Look for "have key : ∀" in the records below, then copy that line and every line after it, exactly and with nothing added.
──────────────────────────────
import Mathlib
import Literature.Probability.PointProcesses.LensConsistentLaw
import Literature.MathematicalPhysics.StatisticalMechanics.LennardJonesClusters
import HarnessLib

/-!
# Crux `PatternPricedCertificates` (stmt-AtomisticToContinuum-12974), line `registered`: stub `stub_boxIntegral_shift`

Shift invariance of box integrals of lattice-periodic functions on `ℝ³` (the box `[0,s)³` is a
fundamental domain of `sℤ³`). Helper for `stub_unpricedMeanBound` (shift-averaged cube transport).
-/

noncomputable section

open scoped BigOperators Classical
open MeasureTheory

namespace Summit.AtomisticToContinuum.Crystallization.Theorems.PatternPricedCertificates

/-- **Stub A1 (shift invariance of box averages of lattice-periodic functions).** For `s > 0`, a bounded
measurable `F : (Fin 3 → ℝ) → ℝ` which is `s`-periodic in each coordinate has
`∫_{[0,s)³} F (u + t) du = ∫_{[0,s)³} F u du` for every `t` (the box is a fundamental domain of `sℤ³`,
and so is its translate; `IsAddFundamentalDomain.setIntegral_eq`). [folklore] -/
theorem stub_boxIntegral_shift :
    ∀ (s : ℝ), 0 < s → ∀ (F : (Fin 3 → ℝ) → ℝ), Measurable F → (∃ M : ℝ, ∀ u, |F u| ≤ M) →
      (∀ (u : Fin 3 → ℝ) (i : Fin 3), F (u + Pi.single i s) = F u) →
      ∀ t : Fin 3 → ℝ,
        ∫ u in Set.pi Set.univ (fun _ : Fin 3 => Set.Ico (0 : ℝ) s), F (u + t) =
          ∫ u in Set.pi Set.univ (fun _ : Fin 3 => Set.Ico (0 : ℝ) s), F u := by
  intro s hs F _ _ hper t
  -- (a) `F` is invariant under the subgroup generated by the `Pi.single i s`
  have hlat :
      ∀ v ∈ AddSubgroup.closure (Set.range fun i : Fin 3 => (Pi.single i s : Fin 3 → ℝ)),
        ∀ u, F (u + v) = F u := by
    intro v hv
    refine AddSubgroup.closure_induction (fun x hx => ?_) (fun u => by rw [add_zero])
      (fun x y _ _ hx hy u => by rw [← add_assoc, hy, hx]) (fun x _ hx u => ?_) hv
    · obtain ⟨i, rfl⟩ := hx
      exact fun u => hper u i
    · rw [← hx (u + -x), neg_add_cancel_right]
  -- (b) the scaled basis `b i = Pi.single i s`; its `ZSpan` fundamental domain is the box
  have hw : ∀ _ : Fin 3, IsUnit s := fun _ => hs.ne'.isUnit
  set b : Module.Basis (Fin 3) ℝ (Fin 3 → ℝ) := (Pi.basisFun ℝ (Fin 3)).isUnitSMul hw
    with hb_def
  have hb : ∀ i, b i = Pi.single i s := fun i => by
    rw [hb_def, Module.Basis.isUnitSMul_apply, Pi.basisFun_apply, ← Pi.single_smul, smul_eq_mul,
      mul_one]
  have hrepr : ∀ (x : Fin 3 → ℝ) (i : Fin 3), b.repr x i = x i / s := fun x i => by
    rw [hb_def, Module.Basis.repr_isUnitSMul, Pi.basisFun_repr, Units.smul_def,
      Units.val_inv_eq_inv_val, IsUnit.unit_spec, smul_eq_mul, div_eq_inv_mul]
  have hbox :
      Set.pi Set.univ (fun _ : Fin 3 => Set.Ico (0 : ℝ) s) = ZSpan.fundamentalDomain b := by
    ext x
    simp only [Set.mem_univ_pi, Set.mem_Ico, ZSpan.mem_fundamentalDomain, hrepr, le_div_iff₀ hs,
      div_lt_iff₀ hs, zero_mul, one_mul]
  -- (c) the lattice `sℤ³` and the two fundamental domains (the box and its translate by `t`)
  haveI : Countable (Submodule.span ℤ (Set.range b)).toAddSubgroup :=
    inferInstanceAs (Countable (Submodule.span ℤ (Set.range b)))
  haveI : MeasurableConstVAdd (Submodule.span ℤ (Set.range b)).toAddSubgroup (Fin 3 → ℝ) :=
    ⟨fun g => measurable_const_add (g : Fin 3 → ℝ)⟩
  have hFD : IsAddFundamentalDomain (Submodule.span ℤ (Set.range b)).toAddSubgroup
      (ZSpan.fundamentalDomain b) volume :=
    ZSpan.isAddFundamentalDomain' b volume
  have hFD' : IsAddFundamentalDomain (Submodule.span ℤ (Set.range b)).toAddSubgroup
      ((fun u => u + t) '' ZSpan.fundamentalDomain b) volume := by
    have h := hFD.image_of_equiv (ν := volume) (Equiv.addRight t)
      (by
        rw [Equiv.addRight_symm]
        exact (measurePreserving_add_right volume (-t)).quasiMeasurePreserving)
      (Equiv.refl _) (fun g x => add_assoc _ _ _)
    rwa [Equiv.coe_addRight] at h
  have hinv : ∀ (g : (Submodule.span ℤ (Set.range b)).toAddSubgroup) (x : Fin 3 → ℝ),
      F (g +ᵥ x) = F x := by
    have key : ∀ v : Fin 3 → ℝ, v ∈ (Submodule.span ℤ (Set.range b)).toAddSubgroup →
        ∀ u, F (u + v) = F u := by
      intro v hv
      rw [Submodule.span_int_eq_addSubgroupClosure,
        show Set.range (⇑b) = Set.range (fun i : Fin 3 => (Pi.single i s : Fin 3 → ℝ)) from
          congr_arg Set.range (funext hb)] at hv
      exact hlat v hv
    intro g x
    rw [AddSubgroup.vadd_def, vadd_eq_add, add_comm]
    exact key _ g.2 x
  -- (d) transport the integral
  rw [hbox, ← (measurePreserving_add_right volume t).setIntegral_image_emb
    (measurableEmbedding_addRight t) F (ZSpan.fundamentalDomain b)]
  exact hFD'.setIntegral_eq hFD hinv

end Summit.AtomisticToContinuum.Crystallization.Theorems.PatternPricedCertificates

end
──────────────────────────────
** Exercise response **
    have key : ∀ v : Fin 3 → ℝ, v ∈ (Submodule.span ℤ (Set.range b)).toAddSubgroup →
        ∀ u, F (u + v) = F u := by
      intro v hv
      rw [Submodule.span_int_eq_addSubgroupClosure,
        show Set.range (⇑b) = Set.range (fun i : Fin 3 => (Pi.single i s : Fin 3 → ℝ)) from
          congr_arg Set.range (funext hb)] at hv
      exact hlat v hv
    intro g x
    rw [AddSubgroup.vadd_def, vadd_eq_add, add_comm]
    exact key _ g.2 x
  -- (d) transport the integral
  rw [hbox, ← (measurePreserving_add_right volume t).setIntegral_image_emb
    (measurableEmbedding_addRight t) F (ZSpan.fundamentalDomain b)]
  exact hFD'.setIntegral_eq hFD hinv

end Summit.AtomisticToContinuum.Crystallization.Theorems.PatternPricedCertificates

end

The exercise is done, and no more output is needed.